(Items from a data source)
import Summits.NavierStokesRegularity.NavierStokesRegularity.Theorems.EfficiencyFloorNearSaturationNearMaximiserSeqCoreProfileUnique
import HarnessLib

/-!
# Route `EfficiencyFloor`, crux `NearSaturationNearMaximiser` (stmt-NavierStokesRegularity-25482) on the
# `ProductionEfficiencyDecay` ladder (stmt-22866): the existence/regularity split is LOSSLESS — (I') ⟹ (I'-reg)

Def-free certificate. `…SeqCoreProfileRegularity` reduced stmt-25482 to (I'-reg) («the weak-class limit profile agrees a.e. with a
smooth field with `D⁰, D¹, D² ∈ L²`»), a consequence of the earlier residue (I') of `…SeqCoreCurlLimit` («the weak-limit gradient is
the gradient of an admissible field»). This file proves the converse implication (I') ⟹ (I'-reg), so the two residues are
EQUIVALENT and the split existence + regularity loses nothing: an admissible field with gradient `(M_j)` is itself a weak-class
profile (`(1+|x|)^{-3/2} w ∈ L²` as `w ∈ L²`; the distributional identity by integration by parts), hence equals `w₀` a.e. by
`weakProfile_unique` (`…SeqCoreProfileUnique`).

* `weakProfile_of_admissible` — an admissible `w` with `∂ⱼw = M_j` a.e. is a weak-class profile for `(M_j)`;
* `profileRegularity_of_gradientProfile` — (I') ⟹ (I'-reg).

HONEST FRAMING: neither (I') nor (I'-reg) is proved; stmt-25482, `LerayFloorGap`, `ProductionEfficiencyDecay` (stmt-22866) and
Navier–Stokes regularity stay OPEN; no summit statement is proved. [folklore]
-/

-- the problem directory repeats the summit name (`NavierStokesRegularity/NavierStokesRegularity`)
set_option linter.dupNamespace false

noncomputable section

namespace Summit.NavierStokesRegularity.NavierStokesRegularity.Theorems

namespace NearSaturationNearMaximiser

namespace SeqCore

open Set MeasureTheory Filter Topology Function Real
open scoped InnerProductSpace ENNReal NNReal
open Literature.Analysis.FluidPDE
open Magsanop2026Enstrophy (slice_integrable)

/-! ## §1 Admissible fields are weak-class profiles -/

/-- **An admissible field with gradient `(M_j)` a.e. is a weak-class profile for `(M_j)`**: `(1+|x|)^{-3/2} w ∈ L²` (the weight is at
most `1` and `w ∈ L²`) and `∫⟪w, ∂ⱼψ⟫ = −∫⟪M_j, ψ⟫` for `C¹` compactly supported `ψ` (integration by parts). [folklore] -/
theorem weakProfile_of_admissible {w : EuclideanSpace ℝ (Fin 3) → EuclideanSpace ℝ (Fin 3)}
    {M : Fin 3 → EuclideanSpace ℝ (Fin 3) → EuclideanSpace ℝ (Fin 3)}
    (hw : ContDiff ℝ (⊤ : ℕ∞) w ∧ VectorCalculus.IsDivFree w ∧ (∫⁻ x, ‖iteratedFDeriv ℝ 0 w x‖ₑ ^ 2 < ⊤) ∧
      (∫⁻ x, ‖iteratedFDeriv ℝ 1 w x‖ₑ ^ 2 < ⊤) ∧ (∫⁻ x, ‖iteratedFDeriv ℝ 2 w x‖ₑ ^ 2 < ⊤))
    (hMw : ∀ j : Fin 3, (fun x => fderiv ℝ w x (EuclideanSpace.basisFun (Fin 3) ℝ j)) =ᵐ[volume] M j) :
    MemLp (fun x => ((1 : ℝ) + ‖x‖) ^ (-(3 / 2 : ℝ)) • w x) 2 volume ∧
      ∀ (j : Fin 3) (ψ : EuclideanSpace ℝ (Fin 3) → EuclideanSpace ℝ (Fin 3)), ContDiff ℝ 1 ψ → HasCompactSupport ψ →
        ∫ x, ⟪w x, fderiv ℝ ψ x (EuclideanSpace.basisFun (Fin 3) ℝ j)⟫_ℝ = -∫ x, ⟪M j x, ψ x⟫_ℝ := by
  obtain ⟨hcd, -, h0, h1, h2⟩ := hw
  have hc1 : ContDiff ℝ 1 w := hcd.of_le (by norm_cast)
  -- `w ∈ L²`
  have h0' : ∫⁻ x, ‖w x‖ₑ ^ (2 : ℝ) < ⊤ := by
    refine lt_of_le_of_lt (le_of_eq (lintegral_congr fun x => ?_)) h0
    rw [← ofReal_norm, ← norm_iteratedFDeriv_zero (𝕜 := ℝ) (f := w), ofReal_norm, ENNReal.rpow_two]
  have hw2 : MemLp w 2 volume := by
    refine ⟨hcd.continuous.aestronglyMeasurable, ?_⟩
    rw [eLpNorm_lt_top_iff_lintegral_rpow_enorm_lt_top two_ne_zero ENNReal.ofNat_ne_top, ENNReal.toReal_ofNat]
    exact h0'
  refine ⟨?_, fun j ψ hψ hψc => ?_⟩
  · -- the weight is at most `1`
    refine hw2.of_le_mul (c := 1) (continuous_weight.smul hcd.continuous).aestronglyMeasurable (ae_of_all _ fun x => ?_)
    rw [norm_smul, Real.norm_eq_abs, abs_of_pos (weight_pos x), one_mul]
    refine mul_le_of_le_one_left (norm_nonneg _) ?_
    exact Real.rpow_le_one_of_one_le_of_nonpos (by linarith [norm_nonneg x]) (by norm_num)
  · have IBP := integral_inner_fderiv_apply_const_eq_neg hc1 hψ hψc (EuclideanSpace.basisFun (Fin 3) ℝ j)
    have e : (∫ x, ⟪fderiv ℝ w x (EuclideanSpace.basisFun (Fin 3) ℝ j), ψ x⟫_ℝ) = ∫ x, ⟪M j x, ψ x⟫_ℝ :=
      integral_congr_ae ((hMw j).mono fun x hx => by
        have hx' : fderiv ℝ w x (EuclideanSpace.basisFun (Fin 3) ℝ j) = M j x := hx
        show ⟪fderiv ℝ w x (EuclideanSpace.basisFun (Fin 3) ℝ j), ψ x⟫_ℝ = ⟪M j x, ψ x⟫_ℝ
        rw [hx'])
    calc (∫ x, ⟪w x, fderiv ℝ ψ x (EuclideanSpace.basisFun (Fin 3) ℝ j)⟫_ℝ)
        = -∫ x, ⟪fderiv ℝ w x (EuclideanSpace.basisFun (Fin 3) ℝ j), ψ x⟫_ℝ := by linarith [IBP]
      _ = -∫ x, ⟪M j x, ψ x⟫_ℝ := by rw [e]

/-! ## §2 (I') ⟹ (I'-reg) -/

/-- **The split is lossless: (I') implies (I'-reg).** Given (I') — an admissible field `w` with `∂ⱼw = M_j` a.e. along every centred
normalised maximising subsequence — every weak-class profile `w₀` for `(M_j)` agrees a.e. with `w` (`weakProfile_of_admissible`,
`weakProfile_unique`), which is smooth with `D⁰, D¹, D² ∈ L²`. [folklore] -/
theorem profileRegularity_of_gradientProfile
    (HI : ∀ c : ℝ, (0 < c ∧ (∀ v : EuclideanSpace ℝ (Fin 3) → EuclideanSpace ℝ (Fin 3), (ContDiff ℝ (⊤ : ℕ∞) v ∧
      Literature.Analysis.FluidPDE.VectorCalculus.IsDivFree v ∧ (∫⁻ x, ‖iteratedFDeriv ℝ 0 v x‖ₑ ^ 2 < ⊤) ∧
      (∫⁻ x, ‖iteratedFDeriv ℝ 1 v x‖ₑ ^ 2 < ⊤) ∧ (∫⁻ x, ‖iteratedFDeriv ℝ 2 v x‖ₑ ^ 2 < ⊤)) → (∫ x,
      ⟪Literature.Analysis.FluidPDE.curl v x, fderiv ℝ v x (Literature.Analysis.FluidPDE.curl v x)⟫_ℝ) ≤ c *
      (∫ x, ‖Literature.Analysis.FluidPDE.curl v x‖ ^ 2) ^ (3 / 4 : ℝ) * (∫ x,
      Literature.Analysis.FluidPDE.frobeniusNormSq (fderiv ℝ (Literature.Analysis.FluidPDE.curl v) x)) ^ (3 / 4 : ℝ)) ∧ ∀ c' : ℝ, (∀ w : EuclideanSpace ℝ (Fin 3) → EuclideanSpace ℝ (Fin 3), (ContDiff ℝ (⊤ : ℕ∞) w ∧
      Literature.Analysis.FluidPDE.VectorCalculus.IsDivFree w ∧ (∫⁻ x, ‖iteratedFDeriv ℝ 0 w x‖ₑ ^ 2 < ⊤) ∧
      (∫⁻ x, ‖iteratedFDeriv ℝ 1 w x‖ₑ ^ 2 < ⊤) ∧ (∫⁻ x, ‖iteratedFDeriv ℝ 2 w x‖ₑ ^ 2 < ⊤)) → (∫ x,
      ⟪Literature.Analysis.FluidPDE.curl w x, fderiv ℝ w x (Literature.Analysis.FluidPDE.curl w x)⟫_ℝ) ≤ c' *
      (∫ x, ‖Literature.Analysis.FluidPDE.curl w x‖ ^ 2) ^ (3 / 4 : ℝ) * (∫ x,
      Literature.Analysis.FluidPDE.frobeniusNormSq (fderiv ℝ (Literature.Analysis.FluidPDE.curl w) x)) ^ (3 / 4 : ℝ)) → c ≤ c') →
      ∀ K δ : ℝ, 0 < K → 0 < δ → ∀ v : ℕ → EuclideanSpace ℝ (Fin 3) → EuclideanSpace ℝ (Fin 3),
      (∀ n, (ContDiff ℝ (⊤ : ℕ∞) (v n) ∧
      Literature.Analysis.FluidPDE.VectorCalculus.IsDivFree (v n) ∧ (∫⁻ x, ‖iteratedFDeriv ℝ 0 (v n) x‖ₑ ^ 2 < ⊤) ∧
      (∫⁻ x, ‖iteratedFDeriv ℝ 1 (v n) x‖ₑ ^ 2 < ⊤) ∧ (∫⁻ x, ‖iteratedFDeriv ℝ 2 (v n) x‖ₑ ^ 2 < ⊤))) →
      (∀ n, (∫ x, ‖Literature.Analysis.FluidPDE.curl (v n) x‖ ^ 2) = 1) →
      (∀ n, (∫ x, Literature.Analysis.FluidPDE.frobeniusNormSq (fderiv ℝ (Literature.Analysis.FluidPDE.curl (v n)) x)) = 1) →
      Tendsto (fun n => ∫ x, ⟪Literature.Analysis.FluidPDE.curl (v n) x, fderiv ℝ (v n) x
        (Literature.Analysis.FluidPDE.curl (v n) x)⟫_ℝ) atTop (𝓝 c) →
      (∀ᶠ n in atTop, δ ≤ ∫ x in Metric.ball (0 : EuclideanSpace ℝ (Fin 3)) K, ‖Literature.Analysis.FluidPDE.curl (v n) x‖ ^ 2) →
      ∀ (φ₀ : ℕ → ℕ) (M : Fin 3 → EuclideanSpace ℝ (Fin 3) → EuclideanSpace ℝ (Fin 3)), StrictMono φ₀ →
      (∀ j, MemLp (M j) 2 volume) →
      (∀ (j : Fin 3) (ψ : EuclideanSpace ℝ (Fin 3) → EuclideanSpace ℝ (Fin 3)), MemLp ψ 2 volume →
        Tendsto (fun k => ∫ x, ⟪fderiv ℝ (v (φ₀ k)) x (EuclideanSpace.basisFun (Fin 3) ℝ j), ψ x⟫_ℝ) atTop
          (𝓝 (∫ x, ⟪M j x, ψ x⟫_ℝ))) →
      ∃ w : EuclideanSpace ℝ (Fin 3) → EuclideanSpace ℝ (Fin 3), (ContDiff ℝ (⊤ : ℕ∞) w ∧
      Literature.Analysis.FluidPDE.VectorCalculus.IsDivFree w ∧ (∫⁻ x, ‖iteratedFDeriv ℝ 0 w x‖ₑ ^ 2 < ⊤) ∧
      (∫⁻ x, ‖iteratedFDeriv ℝ 1 w x‖ₑ ^ 2 < ⊤) ∧ (∫⁻ x, ‖iteratedFDeriv ℝ 2 w x‖ₑ ^ 2 < ⊤)) ∧
        (∀ j : Fin 3, (fun x => fderiv ℝ w x (EuclideanSpace.basisFun (Fin 3) ℝ j)) =ᵐ[volume] M j)) :
    ∀ c : ℝ, (0 < c ∧ (∀ v : EuclideanSpace ℝ (Fin 3) → EuclideanSpace ℝ (Fin 3), (ContDiff ℝ (⊤ : ℕ∞) v ∧
      Literature.Analysis.FluidPDE.VectorCalculus.IsDivFree v ∧ (∫⁻ x, ‖iteratedFDeriv ℝ 0 v x‖ₑ ^ 2 < ⊤) ∧
      (∫⁻ x, ‖iteratedFDeriv ℝ 1 v x‖ₑ ^ 2 < ⊤) ∧ (∫⁻ x, ‖iteratedFDeriv ℝ 2 v x‖ₑ ^ 2 < ⊤)) → (∫ x,
      ⟪Literature.Analysis.FluidPDE.curl v x, fderiv ℝ v x (Literature.Analysis.FluidPDE.curl v x)⟫_ℝ) ≤ c *
      (∫ x, ‖Literature.Analysis.FluidPDE.curl v x‖ ^ 2) ^ (3 / 4 : ℝ) * (∫ x,
      Literature.Analysis.FluidPDE.frobeniusNormSq (fderiv ℝ (Literature.Analysis.FluidPDE.curl v) x)) ^ (3 / 4 : ℝ)) ∧ ∀ c' : ℝ, (∀ w : EuclideanSpace ℝ (Fin 3) → EuclideanSpace ℝ (Fin 3), (ContDiff ℝ (⊤ : ℕ∞) w ∧
      Literature.Analysis.FluidPDE.VectorCalculus.IsDivFree w ∧ (∫⁻ x, ‖iteratedFDeriv ℝ 0 w x‖ₑ ^ 2 < ⊤) ∧
      (∫⁻ x, ‖iteratedFDeriv ℝ 1 w x‖ₑ ^ 2 < ⊤) ∧ (∫⁻ x, ‖iteratedFDeriv ℝ 2 w x‖ₑ ^ 2 < ⊤)) → (∫ x,
      ⟪Literature.Analysis.FluidPDE.curl w x, fderiv ℝ w x (Literature.Analysis.FluidPDE.curl w x)⟫_ℝ) ≤ c' *
      (∫ x, ‖Literature.Analysis.FluidPDE.curl w x‖ ^ 2) ^ (3 / 4 : ℝ) * (∫ x,
      Literature.Analysis.FluidPDE.frobeniusNormSq (fderiv ℝ (Literature.Analysis.FluidPDE.curl w) x)) ^ (3 / 4 : ℝ)) → c ≤ c') →
      ∀ K δ : ℝ, 0 < K → 0 < δ → ∀ v : ℕ → EuclideanSpace ℝ (Fin 3) → EuclideanSpace ℝ (Fin 3),
      (∀ n, (ContDiff ℝ (⊤ : ℕ∞) (v n) ∧
      Literature.Analysis.FluidPDE.VectorCalculus.IsDivFree (v n) ∧ (∫⁻ x, ‖iteratedFDeriv ℝ 0 (v n) x‖ₑ ^ 2 < ⊤) ∧
      (∫⁻ x, ‖iteratedFDeriv ℝ 1 (v n) x‖ₑ ^ 2 < ⊤) ∧ (∫⁻ x, ‖iteratedFDeriv ℝ 2 (v n) x‖ₑ ^ 2 < ⊤))) →
      (∀ n, (∫ x, ‖Literature.Analysis.FluidPDE.curl (v n) x‖ ^ 2) = 1) →
      (∀ n, (∫ x, Literature.Analysis.FluidPDE.frobeniusNormSq (fderiv ℝ (Literature.Analysis.FluidPDE.curl (v n)) x)) = 1) →
      Tendsto (fun n => ∫ x, ⟪Literature.Analysis.FluidPDE.curl (v n) x, fderiv ℝ (v n) x
        (Literature.Analysis.FluidPDE.curl (v n) x)⟫_ℝ) atTop (𝓝 c) →
      (∀ᶠ n in atTop, δ ≤ ∫ x in Metric.ball (0 : EuclideanSpace ℝ (Fin 3)) K, ‖Literature.Analysis.FluidPDE.curl (v n) x‖ ^ 2) →
      ∀ (φ₀ : ℕ → ℕ) (M : Fin 3 → EuclideanSpace ℝ (Fin 3) → EuclideanSpace ℝ (Fin 3)), StrictMono φ₀ →
      (∀ j, MemLp (M j) 2 volume) →
      (∀ (j : Fin 3) (ψ : EuclideanSpace ℝ (Fin 3) → EuclideanSpace ℝ (Fin 3)), MemLp ψ 2 volume →
        Tendsto (fun k => ∫ x, ⟪fderiv ℝ (v (φ₀ k)) x (EuclideanSpace.basisFun (Fin 3) ℝ j), ψ x⟫_ℝ) atTop
          (𝓝 (∫ x, ⟪M j x, ψ x⟫_ℝ))) →
      ∀ w₀ : EuclideanSpace ℝ (Fin 3) → EuclideanSpace ℝ (Fin 3), AEStronglyMeasurable w₀ volume →
        MemLp (fun x => ((1 : ℝ) + ‖x‖) ^ (-(3 / 2 : ℝ)) • w₀ x) 2 volume →
        (∀ (j : Fin 3) (ψ : EuclideanSpace ℝ (Fin 3) → EuclideanSpace ℝ (Fin 3)), ContDiff ℝ 1 ψ → HasCompactSupport ψ →
          ∫ x, ⟪w₀ x, fderiv ℝ ψ x (EuclideanSpace.basisFun (Fin 3) ℝ j)⟫_ℝ = -∫ x, ⟪M j x, ψ x⟫_ℝ) →
        ∃ w : EuclideanSpace ℝ (Fin 3) → EuclideanSpace ℝ (Fin 3), ContDiff ℝ (⊤ : ℕ∞) w ∧
          (∫⁻ x, ‖iteratedFDeriv ℝ 0 w x‖ₑ ^ 2 < ⊤) ∧ (∫⁻ x, ‖iteratedFDeriv ℝ 1 w x‖ₑ ^ 2 < ⊤) ∧
          (∫⁻ x, ‖iteratedFDeriv ℝ 2 w x‖ₑ ^ 2 < ⊤) ∧ w =ᵐ[volume] w₀ := by
  intro c hsharp K δ hK hδ v hAdm hZ1 hP1 hS hcen φ₀ M hφ₀ hM hconv w₀ _ hw₀2 hprof
  obtain ⟨w, hw, hMw⟩ := HI c hsharp K δ hK hδ v hAdm hZ1 hP1 hS hcen φ₀ M hφ₀ hM hconv
  obtain ⟨hw2, hprofw⟩ := weakProfile_of_admissible hw hMw
  exact ⟨w, hw.1, hw.2.2.1, hw.2.2.2.1, hw.2.2.2.2, weakProfile_unique hw2 hw₀2 hprofw hprof⟩

end SeqCore

end NearSaturationNearMaximiser

end Summit.NavierStokesRegularity.NavierStokesRegularity.Theorems

end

▶ _Work order_: Reproduce every line in the records above that contains the word "agrees".

▶ _Task solution_:
Def-free certificate. `…SeqCoreProfileRegularity` reduced stmt-25482 to (I'-reg) («the weak-class limit profile agrees a.e. with a
normalised maximising subsequence — every weak-class profile `w₀` for `(M_j)` agrees a.e. with `w` (`weakProfile_of_admissible`,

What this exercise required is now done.